助祭ハルツは何故分かって貰えないのかと息を吐いているが、根本から間違っていることに気付こうとしない。
「勇者を待っていたんだろ。俺じゃない、金の瞳を押し付けられた者を待っていただけだ」
「ち、違います。マリア様はリュー様が目覚められることを待っていらして……」
タスクにはリューの言いたいことが分かった。カカラも気付いているだろう。
「俺が目覚める? じゃあ、俺が勇者になることを分かっていたってこと? じゃあ、なんでもっと早く迎えに来なかった? 俺がヒナと出会う前に」
それは今まで溜め込んでいたリューの叫びだった。
妻と出会う前に勇者として迎えが来ていたのなら、妻を今のような辛い立場にすることはなかった、と。掴めた幸せを知らなかったのに……。
「そ、それは……、勇者様はお目覚めになって勇者様と分かるのです。勇者様になられるお方がいらっしゃることは分かっていてもそれが誰かまでは……」
誰が勇者になるのか分からなかった。それならリューを待っていた、とは言えない。そのことに助祭ハルツは気付こうとしない。

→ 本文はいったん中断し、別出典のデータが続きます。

import Summits.Ventures.PercRepro.SixFourResidueTwoPointsD

/-!
# The `t = 3` clause of `SixFourResidue` — plane + one point (Proposition 21.5 at `t = 3`, `g ≤ 8`)

`G = τ ∪ {a}` with `τ = P₀ ∩ G` a plane trace of `g − 1` points and `a ∉ P₀`.  Every rank-`4` subset of `G` is
`B″ ∪ {a}` with `B″ ∈ R₃(τ)`, and `G ∖ (B″ ∪ {a}) = τ ∖ B″`.  At `t = 3` the term of `B″ ∪ {a}` in
`J₃(G) = Σ_{B ∈ R₄(G)} 3·w_∞(B) − (6/5)·[r(G ∖ B) = 3]` is at least `3/(2 + k(B″)) − (6/5)·[r(τ ∖ B″) = 3]`
(`jterm3_insert_a_ge`, `J_three_ge_shares`); `k(B″) = 3` for the triples and `≤ 1` for the larger sets.  The shares sum to
`≥ (3/5)·T + (3/2)·D₃ − (1/2)·LP` (`share3_sum_ge`) and the demands to `≤ #{B″ : |B″| + 3 ≤ p}` (`dem3_sum_le`), so
`0 ≤ J₃(G)` follows from the profile inequality `12·Small ≤ 6·T + 15·D₃ − 5·LP` on the `44` admissible pairwise-OK line
profiles with `p ≤ 7` (`profCheck3_holds`, minimum slack `6`, exact `Δ(τ)` minima `14/5, 43/5, 96/5, 147/5` for
`P = 4, …, 7`).  The mirror of `SixFourResidueTwoPointsA–D` for one point off the plane at `t = 3`:
`J_three_nonneg_of_plane_add_one : (P₀ ∩ G).card + 1 = G.card → G.card ≤ 8 → 0 ≤ J M G 3`.
-/

namespace PercRepro.SixFour

/-! ## The profile side -/

/-- The profile inequality of Proposition 21.5 at `t = 3` (scaled by `10`): `12·#{|B″| ≤ p − 3} ≤ 6·T + 15·D₃ − 5·LP`. -/
def ProfIneq3 (p i3 i4 i5 i6 : ℕ) : Prop :=
  12 * SmallProf p i3 i4 i5 i6 ≤ 6 * TProf p i3 i4 i5 i6 + 15 * (D3Prof p i4 i5 i6 : ℤ) - 5 * LPProf p i3 i4 i5 i6

/-- `ProfIneq3` is decidable. -/
instance (p i3 i4 i5 i6 : ℕ) : Decidable (ProfIneq3 p i3 i4 i5 i6) := by unfold ProfIneq3; infer_instance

「そ、それに勇者様になられたら聖女様と結ばれることは当然のことです」
いつもの言葉にリューが呆れた息を吐く。
「だから、勇者は呪うんだ。あんたたちが押し付けることしかしないから」
その言葉に目を剥いたのは助祭ハルツだけではなかった。
勇者が呪う? 誰を?
「な、何を仰います!」
慌てた助祭ハルツにリューは冷たい視線を向けるだけだ。
「あんたたちは勇者になってしまった者たちの気持ちを分かろうとしない。だから、俺たちは呪う、勇者になってしまったことを」
「勇者様になられることがどれほど誉れなことか分からないのですか!」
誉れ、だろうか? 勇者になることは。魔王という強大な敵を必ず倒さなければならない。思い人の命もかかっている。それがどれだけの重圧なのかは勇者にしか分からない。

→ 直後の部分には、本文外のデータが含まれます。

/-- A "real" element (`x̄ = x`) has real image under every embedding. [folklore] -/
theorem im_embedding_eq_zero_of_conj_eq {x : L} (hx : conjRingHomK L x = x) (τ : L →+* ℂ) : (τ x).im = 0 := by
  have h := embedding_conjRingHomK (L : Type) τ x
  rw [hx] at h
  exact Complex.conj_eq_iff_im.mp h.symm

/-- A nonzero real element has nonzero real part under every embedding. [folklore] -/
theorem re_embedding_ne_zero_of_conj_eq {x : L} (hx : conjRingHomK L x = x) (hx0 : x ≠ 0) (τ : L →+* ℂ) :
    (τ x).re ≠ 0 := by
  intro hre
  have him := im_embedding_eq_zero_of_conj_eq hx τ
  have : τ x = 0 := Complex.ext hre him
  exact hx0 (by simpa using (map_eq_zero_iff τ τ.injective).mp this)

/-- Sign bookkeeping: for nonzero reals, `u * v < 0 ↔ (0 < u ↔ ¬ 0 < v)`. -/
private theorem mul_neg_iff_of_ne_zero {u v : ℝ} (hu : u ≠ 0) (hv : v ≠ 0) : u * v < 0 ↔ (0 < u ↔ ¬ 0 < v) := by
  rcases lt_or_gt_of_ne hu with hu' | hu'
  · rcases lt_or_gt_of_ne hv with hv' | hv'
    · constructor
      · intro huv; nlinarith
      · intro hiff; exact absurd (hiff.mpr (not_lt.mpr hv'.le)) (not_lt.mpr hu'.le)
    · constructor
      · intro _; exact ⟨fun hu'' => absurd hu'' (not_lt.mpr hu'.le), fun hnv => absurd hv' hnv⟩
      · intro _; nlinarith
  · rcases lt_or_gt_of_ne hv with hv' | hv'
    · constructor
      · intro _; exact ⟨fun _ => not_lt.mpr hv'.le, fun _ => hu'⟩
      · intro _; nlinarith
    · constructor
      · intro huv; nlinarith
      · intro hiff; exact absurd hv' (hiff.mp hu')

variable {h : Bool} {K : CMField} {j : K →+* L} {ι₁ : L →+* ℂ} {Ψ : Fin 4 → CMType K} {D : StubTree.SeesawDatum L}

/-- **Liu's admissibility set for `e = η_L a_i` is the CONJUGATE of `Φ_{Ψ_i}`**: under the forced signs,
`Im τ(η_L a_i) · Im ι₁(η_L) < 0 ↔ τ ∉ Φ_{Ψ_i}` ([Liu21] Def. 4.12 «`τ'(e)` has negative imaginary part for every `τ' ∈ Φ_μ`»,
oriented by the sign of `Im ι₁(η_L)` which fixes the representatives). [folklore] -/
theorem im_eta_mul_neg_iff_notMem_liftType (hs : SignsForced h K L j ι₁ Ψ D) (i : Fin 4) (τ : L →+* ℂ) :
    (τ (eta L * D.a i)).im * (ι₁ (eta L)).im < 0 ↔ τ ∉ (liftType h K L j ι₁ (Ψ i)).1 := by
  have hx : (τ (D.a i)).re ≠ 0 := re_embedding_ne_zero_of_conj_eq (D.a_real i) (D.a_ne i) τ
  have hys : (τ (eta L)).im * (ι₁ (eta L)).im ≠ 0 :=
    mul_ne_zero (embedding_eta_im_ne_zero L τ) (embedding_eta_im_ne_zero L ι₁)
  have hforced := (signsForced_iff h K L j ι₁ Ψ D).mp hs i τ
  rw [im_embedding_eta_mul, show (τ (eta L)).im * (τ (D.a i)).re * (ι₁ (eta L)).im =
      (τ (D.a i)).re * ((τ (eta L)).im * (ι₁ (eta L)).im) by ring, mul_neg_iff_of_ne_zero hx hys]
  change (0 < (τ (D.a i)).re ↔ ¬ IsRep L ι₁ τ) ↔ _
  rw [hforced]
  tauto

/-- … and `0 < Im τ(η_L a_i) · Im ι₁(η_L) ↔ τ ∈ Φ_{Ψ_i}` (the admissibility set for `e = −η_L a_i` is `Φ_{Ψ_i}` itself). [folklore] -/
theorem im_eta_mul_pos_iff_mem_liftType (hs : SignsForced h K L j ι₁ Ψ D) (i : Fin 4) (τ : L →+* ℂ) :
    0 < (τ (eta L * D.a i)).im * (ι₁ (eta L)).im ↔ τ ∈ (liftType h K L j ι₁ (Ψ i)).1 := by
  have hne : (τ (eta L * D.a i)).im * (ι₁ (eta L)).im ≠ 0 := by
    rw [im_embedding_eta_mul]
    exact mul_ne_zero (mul_ne_zero (embedding_eta_im_ne_zero L τ)
      (re_embedding_ne_zero_of_conj_eq (D.a_real i) (D.a_ne i) τ)) (embedding_eta_im_ne_zero L ι₁)
  have hneg := im_eta_mul_neg_iff_notMem_liftType hs i τ
  constructor
  · intro hpos
    by_contra hm
    exact absurd (hneg.mpr hm) (not_lt.mpr hpos.le)
  · intro hm
    rcases lt_or_gt_of_ne hne with hlt | hgt
    · exact absurd (hneg.mp hlt) (not_not.mpr hm)
    · exact hgt

/-- **Set form**: `{τ ∣ Im τ(η_L a_i) · Im ι₁(η_L) < 0} = bar Φ_{Ψ_i}` (the conjugate type). [folklore] -/
theorem negImSet_eta_mul_eq_bar_liftType (hs : SignsForced h K L j ι₁ Ψ D) (i : Fin 4) :
    {τ : L →+* ℂ | (τ (eta L * D.a i)).im * (ι₁ (eta L)).im < 0} = (bar (liftType h K L j ι₁ (Ψ i))).1 :=
  Set.ext fun τ => by rw [Set.mem_setOf_eq, im_eta_mul_neg_iff_notMem_liftType hs i τ, mem_bar_iff]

「誉れ? そんなもの要らない。それに俺は幸せだった。確かに魔物は怖いけど、ヒナと一緒になれて幸せに暮らしていた。勇者になるまでは」
「勇者に選ばれることは最高の栄誉。そんな幸せと呼べないちっぽけなものとは比べものになりません」
タスクの隣で、はあ! と怒りの息が吐かれた。タスクも同じ思いだ。その幸せがリューにとってどれだけ大切なものだったのかは助祭ハルツには永遠に理解出来ないだろう。
「ちっぽけなもの? 俺にはそんなちっぽけなものでも自分で掴み取った最高の幸せだった。その幸せを勇者になったことで俺が壊してしまった」
リューは淡々と話す。だが、俯いてしまいその表情は見えない。
「それは要らないものですから、壊れて当たり前です。それにもうすぐ本当の幸せが手に入ります。聖女様という最高の伴侶をお迎えになって」
助祭ハルツが笑みを浮かべて自信満々に言い切った。何も心配することはないのだと言うように。その言葉がどれだけリューを傷つけているのか気付かない。
「……」
「リュー様?」
「……… 要らない。あんたたちが押し付けてくる幸せなんか俺には必要ない」
「リュー様、何故お分かりにならないのですか!」
「もうあんたと話すことはない。出発の時間はサーフさんに伝えてくれたらいい」
冷たい声でそう告げるとリューはバッとその場から走り去ってしまった。
「ミクラ!」
「了解です!」
タスクの声にミクラがリューを追いかけて行く。
ワン!
カカラの腕の中から子犬も飛び出してミクラを追い抜いて行った。
「リュー様、何処へ行かれるのですか!」
助祭ハルツもリューを追いかけようとするが、その前に立ち塞がる者がいた。キラリと手入れされた双剣が光を放つ。
「あんたはどれだけリューを傷つけたら気がすむんだい」
カカラの怒りの籠った低い声が響いた。